Plaintiff brings this action against Monroe County, Pennsylvania, the Monroe County Prison Board, Monroe County Commissioners Robert Nothstein, Donna M. Asure and Susan F. McCool, and Monroe County Prison employees Warden David G. Keenhold, Security Officer Daniel B. Slashinski and Correctional Officer Simpson, for damages sustained when Simpson sexually assaulted and harassed her. Specifically, Plaintiff contends that during her incarceration at the Monroe County Prison, which began in June of 2006, Defendant Simpson made sexual remarks toward her, continuously flirted with her and had unwanted sexual intercourse with her.
She claims that Simpson would give preferential or non-preferential treatment to her based upon her compliance with his demands.

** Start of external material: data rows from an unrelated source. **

end Literature.NumberTheory.Automorphic

end
namespace Literature.NumberTheory.Sieve.Chen

open SieveSequence ChenSieve

/-- The constant `b = ∫_{1/10}^{1/3} F(5 − 10β) dβ/β` is nonnegative (`F ≥ 0` on `[5/3, 4]`). [folklore] -/
theorem integral_upperSieveFun_tenth_nonneg :
    0 ≤ ∫ β in (1 / 10 : ℝ)..(1 / 3), upperSieveFun 1 (5 - 10 * β) / β := by
  refine intervalIntegral.integral_nonneg (by norm_num) fun β hβ => ?_
  have hβ0 : 0 < β := by linarith [hβ.1]
  have hF : 0 < upperSieveFun 1 (5 - 10 * β) :=
    upperSieveFun_one_pos ⟨by linarith [hβ.2], by linarith [hβ.1]⟩
  positivity

/-- `1/(q − 1) ≤ 1/q + 2/q²` for `q ≥ 2`. [folklore] -/
theorem inv_sub_one_le_inv_add {q : ℝ} (hq : 2 ≤ q) : (q - 1)⁻¹ ≤ 1 / q + 2 * (1 / q ^ 2) := by
  have hq0 : 0 < q := by linarith
  rw [inv_eq_one_div, show 1 / q + 2 * (1 / q ^ 2) = (q + 2) / q ^ 2 by field_simp,
    div_le_div_iff₀ (by linarith) (by positivity)]
  nlinarith

/-- `1/(q − 1) ≤ 2/q` for `q ≥ 2`. [folklore] -/
theorem inv_sub_one_le_two_div {q : ℝ} (hq : 2 ≤ q) : (q - 1)⁻¹ ≤ 2 * (1 / q) := by
  have hq0 : 0 < q := by linarith
  rw [inv_eq_one_div, mul_one_div, div_le_div_iff₀ (by linarith) hq0]
  nlinarith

Plaintiff further alleges that the other named Monroe County Prison Defendants were deliberately indifferent to her vulnerability and failed to protect her by allowing Simpson to remain in contact with her when they knew or should have known she was in danger based upon prior complaints they had received. She further claims that Defendants failed to supervise as well as intervene to prevent the constitutional violations which occurred. It is further alleged that all eight Defendants participated in a conspiracy to engage in a sexual assault upon Plaintiff.

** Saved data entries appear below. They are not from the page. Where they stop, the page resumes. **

import Mathlib
import Literature.NumberTheory.Sieve.IntervalResidueClassSieve
import Literature.NumberTheory.Sieve.LevelOfDistribution
import Literature.NumberTheory.Sieve.SieveFramework
import HarnessLib

/-!
# Route ParityLeakOneFifth, crux `PlainSplit` (item stmt-Parity-18382): elementary tools for the
# calibration lower bound (skeleton v2 `calib-split`)

The calibration lower bound `Π(ε,x) ≥ c₀ x/log x` (stub `stub_calibrationLowerBound` of the birth
skeleton) is assembled at the scale `V_sh·x/log x`, `V_sh(z) = ∏_{2<p<z}(1 − 1/(p−1))` (the density
of the `z`-rough shifts `m − 2` among integers `m` free of primes `< z`), while the route's model is
normalised by `V(z) = ∏_{p<z}(1 − 1/p)`.  This file collects the elementary facts used by the
composition and by the analytic stubs:

* `prod_one_sub_inv_sq`, `half_le_prod_one_sub_inv_sq`, `V_le_Vsh`:
  `∏_{k=2}^{M}(1 − 1/k²) = (M+1)/(2M)`, hence `∏_{p ∈ S}(1 − 1/(p−1)²) ≥ 1/2` over odd primes and
  `V(z) ≤ V_sh(z)` (`V_sh/V = 2∏_{2<p<z}(1 − 1/(p−1)²) → 2C₂ = 1.3203…`);
* `exists_Vsh_lower`: `V_sh(z) ≥ c/(log z)²` for `z > 2` (from the tree's
  `IntervalClassSieve.le_prod_one_sub_card_div`);
* `densityProduct_shiftedPrimes_two`: the density product of the tree's sifted sequence
  `SieveSequence.shiftedPrimes 2` (`a_n = Λ(n+2)`, `g(p) = 1/(p−1)` for odd `p`, `g(2) = 0`) over
  `P(z)` is `V_sh(z)`;
* `sum_model_mul_eq`: `Σ_n b_n λ(n+2) F(n+2) = V⁻¹ Σ_{rough n} λ(n+2) F(n+2)`;
* `calib_arith`: the linear arithmetic of the assembly over real variables.
-/

namespace Summit.Parity.GeneralizedHardyLittlewood.Theorems.ParityLeakOneFifth

open Finset Real
open Literature.NumberTheory.Sieve

/-! ### `V ≤ V_sh` -/

/-- Telescoping: `∏_{k=2}^{M} (1 − 1/k²) = (M+1)/(2M)` for `M ≥ 1`. -/
theorem prod_one_sub_inv_sq (M : ℕ) (hM : 1 ≤ M) :
    ∏ k ∈ Finset.Icc 2 M, (1 - 1 / ((k : ℝ)) ^ 2) = ((M : ℝ) + 1) / (2 * M) := by
  induction M with
  | zero => omega
  | succ n ih =>
    rcases Nat.eq_zero_or_pos n with rfl | hn
    · norm_num
    · rw [Finset.prod_Icc_succ_top (by omega), ih hn]
      have hn0 : (n : ℝ) ≠ 0 := by exact_mod_cast hn.ne'
      have hn1 : ((n + 1 : ℕ) : ℝ) ≠ 0 := by positivity
      push_cast
      field_simp
      ring

/-- `∏_{p ∈ S} (1 − 1/(p−1)²) ≥ 1/2` for any finite set `S` of integers `≥ 3` (compare with the full
telescoping product over `k = p − 1 ∈ [2, M]`). -/
theorem half_le_prod_one_sub_inv_sq (S : Finset ℕ) (hS : ∀ p ∈ S, 3 ≤ p) :
    (1 : ℝ) / 2 ≤ ∏ p ∈ S, (1 - 1 / (((p : ℝ) - 1)) ^ 2) := by
  set M : ℕ := S.sup id + 1 with hM
  have hM1 : 1 ≤ M := by omega
  set f : ℕ → ℝ := fun k => 1 - 1 / ((k : ℝ)) ^ 2 with hf
  set g : ℕ → ℕ := fun p => p - 1 with hg
  have himg : S.image g ⊆ Finset.Icc 2 M := by
    intro k hk
    rw [Finset.mem_image] at hk
    obtain ⟨p, hp, rfl⟩ := hk
    have h3 := hS p hp
    have hle : p ≤ S.sup id := Finset.le_sup (f := id) hp
    rw [Finset.mem_Icc, hg]; constructor <;> simp only <;> omega
  have hinj : Set.InjOn g (S : Set ℕ) := by
    intro a ha b hb h
    have := hS a ha; have := hS b hb
    simp only [hg] at h; omega
  have heq : ∏ p ∈ S, (1 - 1 / (((p : ℝ) - 1)) ^ 2) = ∏ k ∈ S.image g, f k := by
    rw [Finset.prod_image hinj]
    refine Finset.prod_congr rfl fun p hp => ?_
    have h3 := hS p hp
    simp only [hf, hg]
    rw [Nat.cast_sub (by omega)]; push_cast; ring
  rw [heq]
  have hfac : ∀ k ∈ Finset.Icc 2 M, 0 ≤ f k ∧ f k ≤ 1 := by
    intro k hk
    have hk2 : (2 : ℝ) ≤ k := by exact_mod_cast (Finset.mem_Icc.1 hk).1
    simp only [hf]
    constructor
    · rw [sub_nonneg, div_le_one (by positivity)]; nlinarith
    · have : 0 ≤ 1 / ((k : ℝ)) ^ 2 := by positivity
      linarith
  have hsplit := Finset.prod_sdiff himg (f := f)
  have hle1 : ∏ k ∈ Finset.Icc 2 M \ S.image g, f k ≤ 1 :=
    Finset.prod_le_one (fun k hk => (hfac k (Finset.sdiff_subset hk)).1)
      (fun k hk => (hfac k (Finset.sdiff_subset hk)).2)
  have hge0 : 0 ≤ ∏ k ∈ S.image g, f k :=
    Finset.prod_nonneg fun k hk => (hfac k (himg hk)).1
  have hfull : (1 : ℝ) / 2 ≤ ∏ k ∈ Finset.Icc 2 M, f k := by
    simp only [hf]
    rw [prod_one_sub_inv_sq M hM1]
    have hM0 : (0 : ℝ) < M := by exact_mod_cast hM1
    rw [div_le_div_iff₀ (by norm_num) (by positivity)]; nlinarith
  calc (1 : ℝ) / 2 ≤ ∏ k ∈ Finset.Icc 2 M, f k := hfull
    _ = (∏ k ∈ Finset.Icc 2 M \ S.image g, f k) * ∏ k ∈ S.image g, f k := hsplit.symm
    _ ≤ 1 * ∏ k ∈ S.image g, f k := mul_le_mul_of_nonneg_right hle1 hge0
    _ = _ := one_mul _

/-- `V(z) ≤ V_sh(z)` for `z > 2`: `∏_{p<z}(1 − 1/p) ≤ ∏_{2<p<z}(1 − 1/(p−1))`
(`V_sh/V = 2∏_{2<p<z}(1 − 1/(p−1)²) ≥ 1`). -/
theorem V_le_Vsh {z : ℝ} (hz : 2 < z) :
    ∏ p ∈ (Finset.range ⌈z⌉₊).filter Nat.Prime, (1 - 1 / (p : ℝ)) ≤
      ∏ p ∈ (Finset.range ⌈z⌉₊).filter (fun p : ℕ => p.Prime ∧ p ≠ 2), (1 - 1 / ((p : ℝ) - 1)) := by
  set S := (Finset.range ⌈z⌉₊).filter (fun p : ℕ => p.Prime ∧ p ≠ 2) with hS
  have h2 : 2 ∈ (Finset.range ⌈z⌉₊).filter Nat.Prime :=
    Finset.mem_filter.2 ⟨Finset.mem_range.2 (Nat.lt_ceil.2 (by exact_mod_cast hz)), Nat.prime_two⟩
  have hdecomp : (Finset.range ⌈z⌉₊).filter Nat.Prime = insert 2 S := by
    ext p
    simp only [hS, Finset.mem_insert, Finset.mem_filter, Finset.mem_range]
    constructor
    · rintro ⟨hp, hpr⟩
      by_cases h : p = 2
      · exact Or.inl h
      · exact Or.inr ⟨hp, hpr, h⟩
    · rintro (rfl | ⟨hp, hpr, -⟩)
      · exact ⟨(Finset.mem_filter.1 h2).1 |> Finset.mem_range.1, Nat.prime_two⟩
      · exact ⟨hp, hpr⟩
  have h2S : 2 ∉ S := by simp [hS]
  rw [hdecomp, Finset.prod_insert h2S]
  have hS3 : ∀ p ∈ S, 3 ≤ p := by
    intro p hp
    obtain ⟨-, hpr, hne⟩ := Finset.mem_filter.1 hp
    have := hpr.two_le; omega
  have hfac : ∀ p ∈ S, (1 - 1 / ((p : ℝ) - 1)) =
      (1 - 1 / (p : ℝ)) * (1 - 1 / (((p : ℝ) - 1)) ^ 2) := by
    intro p hp
    have h3 : (3 : ℝ) ≤ p := by exact_mod_cast hS3 p hp
    have hp0 : (p : ℝ) ≠ 0 := by positivity
    have hp1 : (p : ℝ) - 1 ≠ 0 := by
      have : (0 : ℝ) < (p : ℝ) - 1 := by linarith
      exact this.ne'
    field_simp
    ring
  rw [Finset.prod_congr rfl hfac, Finset.prod_mul_distrib]
  have hpos : 0 ≤ ∏ p ∈ S, (1 - 1 / (p : ℝ)) :=
    Finset.prod_nonneg fun p hp => by
      have h3 : (3 : ℝ) ≤ p := by exact_mod_cast hS3 p hp
      rw [sub_nonneg, div_le_one (by positivity)]; linarith
  have hhalf := half_le_prod_one_sub_inv_sq S hS3
  calc (1 - 1 / (2 : ℕ)) * ∏ p ∈ S, (1 - 1 / (p : ℝ))
      = (∏ p ∈ S, (1 - 1 / (p : ℝ))) * (1 / 2) := by norm_num; ring
    _ ≤ (∏ p ∈ S, (1 - 1 / (p : ℝ))) * ∏ p ∈ S, (1 - 1 / (((p : ℝ) - 1)) ^ 2) :=
        mul_le_mul_of_nonneg_left hhalf hpos

/-- `V_sh(z) ≥ c/(log z)²` for all `z > 2`, with an absolute `c > 0` (via `V ≤ V_sh` and the
tree's Mertens-type lower bound `IntervalClassSieve.le_prod_one_sub_card_div`). -/
theorem exists_Vsh_lower : ∃ c : ℝ, 0 < c ∧ ∀ z : ℝ, 2 < z →
    c / Real.log z ^ 2 ≤
      ∏ p ∈ (Finset.range ⌈z⌉₊).filter (fun p : ℕ => p.Prime ∧ p ≠ 2), (1 - 1 / ((p : ℝ) - 1)) := by
  obtain ⟨c, hc, hV⟩ := IntervalClassSieve.le_prod_one_sub_card_div 1
  refine ⟨c, hc, fun z hz => ?_⟩
  have hPB : Nat.primesBelow ⌈z⌉₊ = (Finset.range ⌈z⌉₊).filter Nat.Prime := rfl
  have h := hV (fun p => ({0} : Finset ℕ)) (fun p _ => by rw [Finset.card_singleton])
    (fun p hp => by rw [Finset.card_singleton]; exact hp.one_lt) z hz.le
  rw [hPB, show (2 * 1 : ℕ) = 2 by norm_num] at h
  have h' : ∏ p ∈ (Finset.range ⌈z⌉₊).filter Nat.Prime, (1 - (#({0} : Finset ℕ) : ℝ) / p) =
      ∏ p ∈ (Finset.range ⌈z⌉₊).filter Nat.Prime, (1 - 1 / (p : ℝ)) :=
    Finset.prod_congr rfl fun p _ => by rw [Finset.card_singleton, Nat.cast_one]
  rw [h'] at h
  exact h.trans (V_le_Vsh hz)

/-! ### The shifted primes `Λ(n+2)` as a sifted sequence: its density product is `V_sh` -/

/-- For the tree's sifted sequence `SieveSequence.shiftedPrimes 2` (`a_n = Λ(n+2)`, density
`g(d) = 1/φ(d)` for odd `d`, `0` for even `d`), the density product over `P(z)` is
`V_sh(z) = ∏_{2<p<z}(1 − 1/(p−1))`. -/
theorem densityProduct_shiftedPrimes_two (z : ℝ) :
    (SieveSequence.shiftedPrimes 2).densityProduct (primesProdBelow z) =
      ∏ p ∈ (Finset.range ⌈z⌉₊).filter (fun p : ℕ => p.Prime ∧ p ≠ 2), (1 - 1 / ((p : ℝ) - 1)) := by
  rw [SieveSequence.densityProduct, primeFactors_primesProdBelow]
  have hPB : Nat.primesBelow ⌈z⌉₊ = (Finset.range ⌈z⌉₊).filter Nat.Prime := rfl
  rw [hPB]
  -- the factor at `p = 2` is `1`; split the product according to `p = 2`
  rw [← Finset.prod_filter_mul_prod_filter_not ((Finset.range ⌈z⌉₊).filter Nat.Prime)
    (fun p : ℕ => p = 2)]
  have h1 : ∏ p ∈ ((Finset.range ⌈z⌉₊).filter Nat.Prime).filter (fun p : ℕ => p = 2),
      (1 - (SieveSequence.shiftedPrimes 2).density p) = 1 := by
    refine Finset.prod_eq_one fun p hp => ?_
    have hp2 : p = 2 := (Finset.mem_filter.1 hp).2
    subst hp2
    simp [SieveSequence.shiftedPrimes, shiftedPrimesDensity_apply]
  rw [h1, one_mul, Finset.filter_filter]
  refine Finset.prod_congr rfl fun p hp => ?_
  obtain ⟨-, hpr, hne⟩ := Finset.mem_filter.1 hp
  have hodd : p.Coprime 2 := (Nat.coprime_primes hpr Nat.prime_two).2 hne
  have hg : (SieveSequence.shiftedPrimes 2).density p = 1 / ((p : ℝ) - 1) := by
    show shiftedPrimesDensity 2 p = _
    rw [shiftedPrimesDensity_apply, if_pos ⟨hodd, hpr.ne_zero⟩, Nat.totient_prime hpr,
      Nat.cast_sub hpr.one_le, Nat.cast_one, one_div]
  rw [hg]

/-! ### The model sum and the assembly arithmetic -/

/-- The model sum is `1/V` times the sum over the rough `n`. -/
theorem sum_model_mul_eq (x : ℕ) (z V : ℝ) (F : ℕ → ℝ) :
    ∑ n ∈ Finset.Ioc x (2 * x), (if ∀ p ∈ n.primeFactors, z ≤ (p : ℝ) then 1 / V else 0) *
        (ArithmeticFunction.liouville (n + 2) : ℝ) * F (n + 2) =
      (1 / V) * ∑ n ∈ (Finset.Ioc x (2 * x)).filter (fun n : ℕ => ∀ p ∈ n.primeFactors, z ≤ (p : ℝ)),
        (ArithmeticFunction.liouville (n + 2) : ℝ) * F (n + 2) := by
  rw [Finset.mul_sum, Finset.sum_filter]
  refine Finset.sum_congr rfl fun n _ => ?_
  split_ifs <;> ring

/-- The arithmetic of the assembly of `stub_calibrationLowerBound`, over real variables:
`P − N₂ − 2N₃ − N₃' − 200X + A_w ≤ S`, `P ≥ (35/36)Y₁`, `N₃ ≤ (13/36)Y₁`, `N₂ + N₃' ≤ CεY₁`,
`A_w ≥ −Y₂/24`, `200X ≤ Y₂/24`, `Cε ≤ 1/12`, `Y₂ ≤ Y₁` (`Y₁ = V_sh x/log x`, `Y₂ = V x/log x`) give
`Y₂/12 ≤ S`. -/
theorem calib_arith {Vsh V xr L C ε P N2 N3 N3' Aw S X45 : ℝ}
    (hR : P - N2 - 2 * N3 - N3' - 200 * X45 + Aw ≤ S)
    (hP : (1 - 1 / 36) * Vsh * xr / L ≤ P) (hE : N3 ≤ (1 / 3 + 1 / 36) * Vsh * xr / L)
    (hB : N2 + N3' ≤ C * ε * Vsh * xr / L) (hA : -(1 / 24 * V * xr / L) ≤ Aw)
    (hg : 200 * X45 ≤ 1 / 24 * V * xr / L) (hCε : C * ε ≤ 1 / 12) (hVVsh : V ≤ Vsh)
    (hx : 0 < xr) (hL : 0 < L) (hV : 0 ≤ V) : 1 / 12 * xr / L * V ≤ S := by
  set Y₁ : ℝ := Vsh * xr / L with hY₁
  set Y₂ : ℝ := V * xr / L with hY₂
  have hY₂0 : 0 ≤ Y₂ := div_nonneg (mul_nonneg hV hx.le) hL.le
  have hY : Y₂ ≤ Y₁ := div_le_div_of_nonneg_right (mul_le_mul_of_nonneg_right hVVsh hx.le) hL.le
  have hY₁0 : 0 ≤ Y₁ := hY₂0.trans hY
  have hCY : C * ε * Vsh * xr / L ≤ 1 / 12 * Y₁ := by
    rw [hY₁, show C * ε * Vsh * xr / L = (C * ε) * (Vsh * xr / L) by ring]
    exact mul_le_mul_of_nonneg_right hCε hY₁0
  have e1 : (1 - 1 / 36) * Vsh * xr / L = (1 - 1 / 36) * Y₁ := by rw [hY₁]; ring
  have e2 : (1 / 3 + 1 / 36) * Vsh * xr / L = (1 / 3 + 1 / 36) * Y₁ := by rw [hY₁]; ring
  have e3 : 1 / 24 * V * xr / L = 1 / 24 * Y₂ := by rw [hY₂]; ring
  have e4 : 1 / 12 * xr / L * V = 1 / 12 * Y₂ := by rw [hY₂]; ring
  rw [e1] at hP
  rw [e2] at hE
  rw [e3] at hA hg
  rw [e4]
  linarith

end Summit.Parity.GeneralizedHardyLittlewood.Theorems.ParityLeakOneFifth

Liability on the part of Monroe County and the Monroe County Prison Board is also asserted on the basis they developed and maintained policies or customs exhibiting deliberate indifference to the constitutional rights of persons in Monroe County or the Monroe County Prison by inadequately and improperly investigating complaints of correctional officer misconduct and tolerating acts of misconduct including complaints of sexual misconduct. It is further alleged that these entities failed to properly screen during hiring, as well as train and supervise its officers. In addition to the above claims, Plaintiff raises claims of assault and battery, intentional infliction of emotional distress and negligent infliction of emotional distress against all named Defendants.
As relief, Plaintiff seeks compensatory and punitive damages, as well as attorneys fees and costs. She further requests injunctive relief in the form of a court order enjoining Defendants from engaging in this type of conduct in the future and requiring Defendants Monroe County and the Monroe County Prison Board to adopt and enforce policies to preclude the conducted alleged above.

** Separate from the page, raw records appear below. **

/-- **Milne 1999, Cor. 4.5 for `A^r` on the carrier (odd weight, `k = ℚ`, `r = |ι| ≥ 1`)**: for a rational class
`x ∈ ⋀^{2p}_ℚ(V^{⊕ι})`, `Θ x` is fixed by the diagonal action `⋀(Δγ₀)` of every `γ₀ ∈ S(H₀)(ℂ)` ("the action of `S(A)` on
`H^*(A^r)`") iff `x` is a divisor class of the power, `x ∈ Dᵖ(H₀^{⊕ι})` ("`H^{2*}(A^r)(*)^{L(A)} = D_hom(A^r)_k`",
`Ker l(A) = S(A)`) — "`S(A) = S(A^r)`" (Prop. 1.5, g25-#4 `forall_piDiagEmbedding_map_eq_iff`) and g26-#1's Cor. 4.5 for the
polarized Hodge structure `(H₀^{⊕ι}, Q₀^{⊕ι})`. [cite: Milne1999LefschetzClasses, §4 Cor. 4.5 (p. 659), §3 p. 653 L20–L23, p. 654 L16–L17]
[cite: Lange2023AbelianVarietiesComplex, §7.3.1] -/
theorem Polarization.forall_piDiagEmbedding_map_toComplexAlg_eq_iff_mem_divisorClasses_pi (hn : Odd n) {p : ℕ}
    (x : ⋀[ℚ]^(2 * p) (ι → V)) :
    (∀ γ₀ ∈ Q₀.lefschetzGroupBaseChange ℂ,
        ExteriorAlgebra.map (piDiagEmbedding ℂ V ι γ₀ : (ℂ ⊗[ℚ] (ι → V)) →ₗ[ℂ] (ℂ ⊗[ℚ] (ι → V)))
          (toComplexAlg (ι → V) (x : ExteriorAlgebra ℚ (ι → V))) = toComplexAlg (ι → V) (x : ExteriorAlgebra ℚ (ι → V))) ↔
      x ∈ (HodgeStructure.pi fun _ : ι ↦ H₀).divisorClasses p := by
  rw [Q₀.forall_piDiagEmbedding_map_eq_iff ℂ,
    (Polarization.pi fun _ : ι ↦ Q₀).forall_lefschetzGroupBaseChange_map_toComplexAlg_eq_iff_mem_divisorClasses hn x]

/-- **"`H^{2p}(A^r, ℚ)^{S(A)} = Dᵖ(A^r)`" as subsets of `⋀_ℚ(V^{⊕ι})`** (odd weight): the rational `2p`-vectors whose
complexification is fixed by the diagonal `S(H₀)(ℂ)` are exactly (the image of) `Dᵖ(H₀^{⊕ι})`.
[cite: Milne1999LefschetzClasses, §4 Cor. 4.5 (p. 659), p. 654 L16–L17] [cite: Lange2023AbelianVarietiesComplex, §7.3.1] -/
theorem Polarization.setOf_mem_and_forall_piDiagEmbedding_map_toComplexAlg_eq_eq_map_divisorClasses_pi (hn : Odd n) (p : ℕ) :
    {x : ExteriorAlgebra ℚ (ι → V) | x ∈ ⋀[ℚ]^(2 * p) (ι → V) ∧ ∀ γ₀ ∈ Q₀.lefschetzGroupBaseChange ℂ,
        ExteriorAlgebra.map (piDiagEmbedding ℂ V ι γ₀ : (ℂ ⊗[ℚ] (ι → V)) →ₗ[ℂ] (ℂ ⊗[ℚ] (ι → V)))
          (toComplexAlg (ι → V) x) = toComplexAlg (ι → V) x} =
      ↑(((HodgeStructure.pi fun _ : ι ↦ H₀).divisorClasses p).map (⋀[ℚ]^(2 * p) (ι → V)).subtype) := by
  rw [← (Polarization.pi fun _ : ι ↦ Q₀).setOf_mem_and_forall_lefschetzGroupBaseChange_map_toComplexAlg_eq_eq_map_divisorClasses
    hn p]
  ext x
  simp only [Set.mem_setOf_eq, Polarization.forall_piDiagEmbedding_map_eq_iff ℂ Q₀]

/-- **"`H^{2*}(A^r, ℚ)^{S(A)}` is the `ℚ`-algebra generated by `H²_Hodge(A^r)`"** (odd weight): the rational classes of
`⋀_ℚ(V^{⊕ι})` whose complexification is fixed by the diagonal `S(H₀)(ℂ)` form the `ℚ`-subalgebra generated by the degree-two
Hodge classes `B¹(H₀^{⊕ι})` of type `(n, n)`. [cite: Milne1999LefschetzClasses, §3 Thm. 3.2 (p. 653), §4 Cor. 4.5 (p. 659)]
[cite: Lange2023AbelianVarietiesComplex, §7.3.1] -/
theorem Polarization.setOf_forall_piDiagEmbedding_map_toComplexAlg_eq_eq_adjoin_hodgeClasses_two (hn : Odd n) :
    {x : ExteriorAlgebra ℚ (ι → V) | ∀ γ₀ ∈ Q₀.lefschetzGroupBaseChange ℂ,
        ExteriorAlgebra.map (piDiagEmbedding ℂ V ι γ₀ : (ℂ ⊗[ℚ] (ι → V)) →ₗ[ℂ] (ℂ ⊗[ℚ] (ι → V)))
          (toComplexAlg (ι → V) x) = toComplexAlg (ι → V) x} =
      ↑(Algebra.adjoin ℚ ((((HodgeStructure.pi fun _ : ι ↦ H₀).exteriorPower 2).hodgeClasses n).map
        (⋀[ℚ]^2 (ι → V)).subtype : Set (ExteriorAlgebra ℚ (ι → V)))) := by
  rw [← (Polarization.pi fun _ : ι ↦ Q₀).setOf_forall_lefschetzGroupBaseChange_map_toComplexAlg_eq_eq_adjoin_hodgeClasses_two
    hn]
  ext x
  simp only [Set.mem_setOf_eq, Polarization.forall_piDiagEmbedding_map_eq_iff ℂ Q₀]

/-- **Exotic classes on the powers**: a Hodge class of `⋀^{2p}(H₀^{⊕ι})` lies outside `Dᵖ(H₀^{⊕ι})` iff some `γ₀ ∈ S(H₀)(ℂ)`,
acting diagonally, moves its complexification (odd weight). [cite: Milne1999LefschetzClasses, §4 p. 660 L35–L36 and Prop. 4.8 (a)] -/
theorem Polarization.not_mem_divisorClasses_pi_iff_exists_lefschetzGroupBaseChange (hn : Odd n) {p : ℕ}
    (x : ⋀[ℚ]^(2 * p) (ι → V)) :
    x ∉ (HodgeStructure.pi fun _ : ι ↦ H₀).divisorClasses p ↔ ∃ γ₀ ∈ Q₀.lefschetzGroupBaseChange ℂ,
      ExteriorAlgebra.map (piDiagEmbedding ℂ V ι γ₀ : (ℂ ⊗[ℚ] (ι → V)) →ₗ[ℂ] (ℂ ⊗[ℚ] (ι → V)))
        (toComplexAlg (ι → V) (x : ExteriorAlgebra ℚ (ι → V))) ≠ toComplexAlg (ι → V) (x : ExteriorAlgebra ℚ (ι → V)) := by
  rw [← Q₀.forall_piDiagEmbedding_map_toComplexAlg_eq_iff_mem_divisorClasses_pi hn x]
  push Not
  rfl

Pending is a motion to dismiss filed on behalf of all Defendants except Simpson. In the motion, Defendants seek to dismiss the following claims: (1) conspiracy; (2) punitive damages against Monroe County and the Monroe County Prison Board; (3) assault and battery; (4) intentional infliction of emotional distress; (5) negligent infliction of emotional distress ; and (5) injunctive relief.
A motion to dismiss pursuant to Rule 12(b)(6) tests the legal sufficiency of the claims alleged in the complaint. In reviewing a motion to dismiss, the court must "accept all factual allegations as true, construe the complaint in the light most favorable to plaintiff, and determine whether, under any reasonable reading of the complaint, the plaintiff may be entitled to relief." Phillips v. County of Allegheny, 515 F.3d 224, 231 (3d Cir. 2008)(quoting Pinker v. Roche Holdings Ltd., 292 F.3d 361, 374 n. 7 (3d Cir. 2002). Although the court is generally limited in its review to the face of the complaint, it "may also consider matters of public record, orders, exhibits attached to the complaint and items appearing in the record of the case." Oshiver v. Levin, Fishbein, Sedran & Berman, 38 F.3d 1380, 1384 n. 2 (3d Cir. 1997); see also In re Burlington Coat Factory Sec. Litig., 114 F.3d 1410, 1426 (3d Cir. 1997).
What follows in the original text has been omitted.